Now, let's load in the data and split it into training and testing sets. 

# Import train test split
from sklearn.model_selection import train_test_split

# Load in the data
faces_X, faces_y = fetch_olivetti_faces(return_X_y=True, shuffle=True, random_state=1)

# Perform train test split
X_train, X_test, y_train, y_test = train_test_split(faces_X, faces_y, test_size=0.20, random_state=1)
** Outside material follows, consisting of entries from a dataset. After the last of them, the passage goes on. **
/-!
# General-family free energy at the thermodynamic activity of a dilute continuous density

Support file for the crux `…Theses.RelayRaceLocality.NearConstantShortTimeHL` (stmt-AtomisticToContinuum-12502),
line `means-pin-entropy`, stub `stub_ldaGeneralFamilies : GeneralFamilyLDA` (S1 (i)). The diameter sandwich
`tendsto_log_posPartition_of_conjunct` (file `…GeneralFamilyFreeEnergy`) is specialised to the THERMODYNAMIC
ACTIVITIES `α_{σ'}(ρ) = ρ e^{g_{σ'}(ρ)}` (`thermoActivity σ' ρ`, `g_{σ'}(r) = f_ex(rσ'³) + rσ'³f_ex′(rσ'³)`,
`f_ex = hsExcessFreeEnergy`) of ONE continuous density `c ≤ ρ ≤ R` at nearby reduced diameters `σ'`, with the
local-density free energies `V_{σ'}(ρ) = ∫ ρ · ρσ'³ f_ex′(ρσ'³)` as limits. Under the low-density equation of
state (`f_ex = F` on `[0, η₀)`, `F` analytic — `HsEosLowDensity`) and the packing margin `4Rσ³ ≤ η₀`:

* `exists_delta_comp_cube` — for `g` continuous on `(−η₀, η₀)`, `g(ρ(x)σ'³) → g(ρ(x)σ³)` uniformly in `x` as
  `σ' → σ` (Heine–Cantor on the compact packing window `[cσ³/4, 2Rσ³] ⊂ (0, η₀)`);
* `thermoActivity_eq_of_near`, `continuous_thermoActivity_of_near` — for `|σ' − σ| ≤ σ/4` the activity is
  `ρ e^{G(ρσ'³)}` with the ANALYTIC `G = F + id·F′`, hence continuous, positive, bounded;
* `tendsto_log_posPartition_thermoActivity` — **conjunct LDA ⟹ general-family LDA, clause (i)**: if
  `(N+1)⁻¹ log Z(α_{σ'}(ρ), hsDiameter σ' N, N+1) → V_{σ'}(ρ)` for all `σ'` near `σ`, then
  `n_N⁻¹ log Z(α_σ(ρ), ε_N, n_N) → V_σ(ρ)` for every admissible family (`ε_N > 0`, `ε_N → 0`, `n_N ε_N³ → σ³`).

No definitions. References: E. Pulvirenti – D. Tsagkarogiannis, Comm. Math. Phys. 316 (2012) Thm 2.1.
-/

noncomputable section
Now, let's create our XGBoost model. We will use the xgb.XGBClassifier() class to create our model. We will use the default parameters, but do specify objective="multi:softmax" (because this is a multiclass classification problem). 

# Create the model
xgb_classifier = xgb.XGBClassifier(objective="multi:softmax", random_state=1)

Just like we did in the gradient boosting article, we will fit our model, timing how long it takes to train. 

%%timeit
xgb_classifier.fit(X_train, y_train)
>>> 15.1 s ± 708 ms per loop (mean ± std. dev. of 7 runs, 1 loop each)
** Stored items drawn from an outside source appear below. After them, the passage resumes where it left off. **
/-- **On the compact part the section IS `W_K`**: `vacSection γ (κ k) = W_K k` (the vacuum-fixing implementer has
vacuum coefficient `‖k₀‖² > 0`). [cite: Folland1989, Prop. (4.39)] -/
theorem vacSection_κ (D : KAKImplementerData γ κ a WK WA) (k : K) : vacSection γ (κ k) = WK k := by
  have hv := vacCoeffS_of_apply_hermitePi_zero (D.vacK k)
  have hv0 : vacCoeffS (WK k) ≠ 0 := by rw [hv]; exact vacL2_norm_sq_ne_zero
  refine (eq_vacSection (D.implK k) ?_ hv0).symm
  rw [hv]
  norm_cast
  rw [Real.norm_of_nonneg (sq_nonneg _)]

/-- **Bi-equivariance under the compact part**: `vacSection γ (κ k₁ · g · κ k₂) = W_K k₁ ∘ vacSection γ g ∘ W_K k₂`.
[cite: Folland1989, §4.2, the Schur remark p. 156; Prop. (4.39)] -/
theorem vacSection_κ_mul_mul_κ (D : KAKImplementerData γ κ a WK WA) (k₁ : K) (g : G) (k₂ : K) :
    vacSection γ (κ k₁ * g * κ k₂) = ((WK k₁).comp (vacSection γ g)).comp (WK k₂) := by
  have hI : IsImplementerS (γ (κ k₁ * g * κ k₂)) (((WK k₁).comp (vacSection γ g)).comp (WK k₂)) := by
    have h1 := ((D.implK k₁).comp (D.isImplementerS_vacSection g)).comp (D.implK k₂)
    have hγ : γ (κ k₁ * g * κ k₂) = (γ (κ k₁) ∘ γ g) ∘ γ (κ k₂) := by
      funext pq
      rw [D.map_mul, D.map_mul]
      rfl
    rw [hγ]
    exact h1
  have hv : vacCoeffS (((WK k₁).comp (vacSection γ g)).comp (WK k₂)) = vacCoeffS (vacSection γ g) :=
    vacCoeffS_comp_comp (D.implK k₁) (D.vacK k₁) (D.implK k₂) (D.vacK k₂)
  refine (eq_vacSection hI ?_ ?_).symm
  · rw [hv]
    exact D.vacCoeffS_vacSection_eq_norm g
  · rw [hv]
    exact D.vacCoeffS_vacSection_ne_zero g

end KAKImplementerData

/-! ### The data with (K) discharged by Folland's `μ₀ = unitaryOpPi` -/

omit [Monoid G] [TopologicalSpace G] [TopologicalSpace K] [TopologicalSpace P] in
/-- `unitaryOpPi (ιK k)` implements `realify (ιK k)` — hence `γ (κ k)` whenever the latter is that real map.
[cite: Folland1989, Prop. (4.39)] -/
theorem isImplementerS_unitaryOpPi {γ : G → PhaseMap σ} {κ : K → G} (ιK : K → Matrix.unitaryGroup σ ℂ)
    (hreal : ∀ k pq, γ (κ k) pq = realify (ιK k) pq) (k : K) : IsImplementerS (γ (κ k)) (unitaryOpPi (ιK k)) := by
  refine ⟨fun p q f => ?_, ⟨_, liftsTo_unitaryOpPi (ιK k)⟩⟩
  have h1 := (isRhoCovariantS_unitaryOpPi ιK) k p q f
  simp only [ContinuousLinearMap.coe_coe] at h1
  rw [hreal k (p, q)]
  exact h1

/-- **The `KAK` implementer data with the compact part implemented by `μ₀`**: `W_K k := unitaryOpPi (ιK k)` for a
continuous `ιK : K → U(σ)` realising `γ ∘ κ`; it fixes the Gaussian (`unitaryOpPi_hermitePi_zero`) and is jointly
continuous (`continuous_unitaryOpPi_uncurry`). [cite: Folland1989, Prop. (4.39); Knapp2002, Thm 7.39] -/
theorem kakImplementerData_unitaryOpPi {γ : G → PhaseMap σ} (hγ : ∀ g g' pq, γ (g * g') pq = γ g (γ g' pq))
    {κ : K → G} (ιK : K → Matrix.unitaryGroup σ ℂ) (hιK : Continuous ιK)
    (hreal : ∀ k pq, γ (κ k) pq = realify (ιK k) pq) {a : P → G} {WA : P → ((SR σ) →L[ℂ] SR σ)}
    (hWA : ∀ t, IsImplementerS (γ (a t)) (WA t)) (hWAvac : ∀ t, vacCoeffS (WA t) ≠ 0)
    (hWAc : Continuous fun x : P × SR σ => WA x.1 x.2)
    (hm : IsProperMap fun p : K × P × K => κ p.1 * a p.2.1 * κ p.2.2)
    (hsurj : Function.Surjective fun p : K × P × K => κ p.1 * a p.2.1 * κ p.2.2) :
    KAKImplementerData γ κ a (fun k => unitaryOpPi (ιK k)) WA where
  map_mul := hγ
  implK := isImplementerS_unitaryOpPi ιK hreal
  vacK k := unitaryOpPi_hermitePi_zero (ιK k)
  contK := continuous_unitaryOpPi_uncurry.comp (f := fun x : K × (SR σ) => (ιK x.1, x.2))
    ((hιK.comp continuous_fst).prodMk continuous_snd)
  implA := hWA
  vacA := hWAvac
  contA := hWAc
  isProperMap := hm
  surjective := hsurj

omit [DecidableEq σ] [Monoid G] [TopologicalSpace G] [TopologicalSpace K] [TopologicalSpace P] in
/-- An implementer family in the tree's (w2)+(w2′) family currency gives implementers pointwise. [folklore] -/
theorem isImplementerS_of_isPhaseCovariantS {X : Type*} {γX : X → PhaseMap σ} {W : X → ((SR σ) →L[ℂ] SR σ)}
    (hW : IsPhaseCovariantS γX (fun x => ((W x : (SR σ) →L[ℂ] SR σ) : (SR σ) →ₗ[ℂ] SR σ)))
    (hWl : ∀ x, HasUnitaryLift[σ] ((W x : (SR σ) →L[ℂ] SR σ) : (SR σ) →ₗ[ℂ] SR σ)) (x : X) :
    IsImplementerS (γX x) (W x) :=
  ⟨fun p q f => by simpa only [ContinuousLinearMap.coe_coe] using hW x p q f, hWl x⟩

end KAK

end Literature.NumberTheory.Weil1964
We see it took 2 minutes and 1.1 seconds. Now, we will evaluate our model on the test set. 

# Evaluate the model
xgb_classifier.score(X_test, y_test)
>>> 0.7625

Looking at a table comparing the results of XGBoost, gradient boosting, and random forests, we have

Model Time to Train Accuracy
XGBoost 2 minutes, 1.1 seconds 76.25%
Gradient Boosting 88 minutes, 12 seconds 53.75%
Random Forests 10.9 seconds 91.25%

Clearly Random Forests is the best option, which is a bit of a surprise! This is not always the case.

In a previous project I participated in where we tried to predict taxi duration times, we found that XGBoost was the best model and random forests was second best. Thus, it is important to try different models and different model parameters to find the best model for your data!

Conclusion

In this article, we went deep into the math behind newton boosted trees, the backbone of XGBoost. We discussed how to find the optimal cost function for our trees without the Hessian, and how avoiding overfitting is built into the cost function. We then went through an example of implementing XGBoost in Python and compared it to gradient boosting and random forests. I hope that through this article, you now understand XGBoost especially why it is so successful (which most people don't)! If you want to see the code used in this article, you can find it on my Github. I hope that you choose to try out XGBoost in your next project!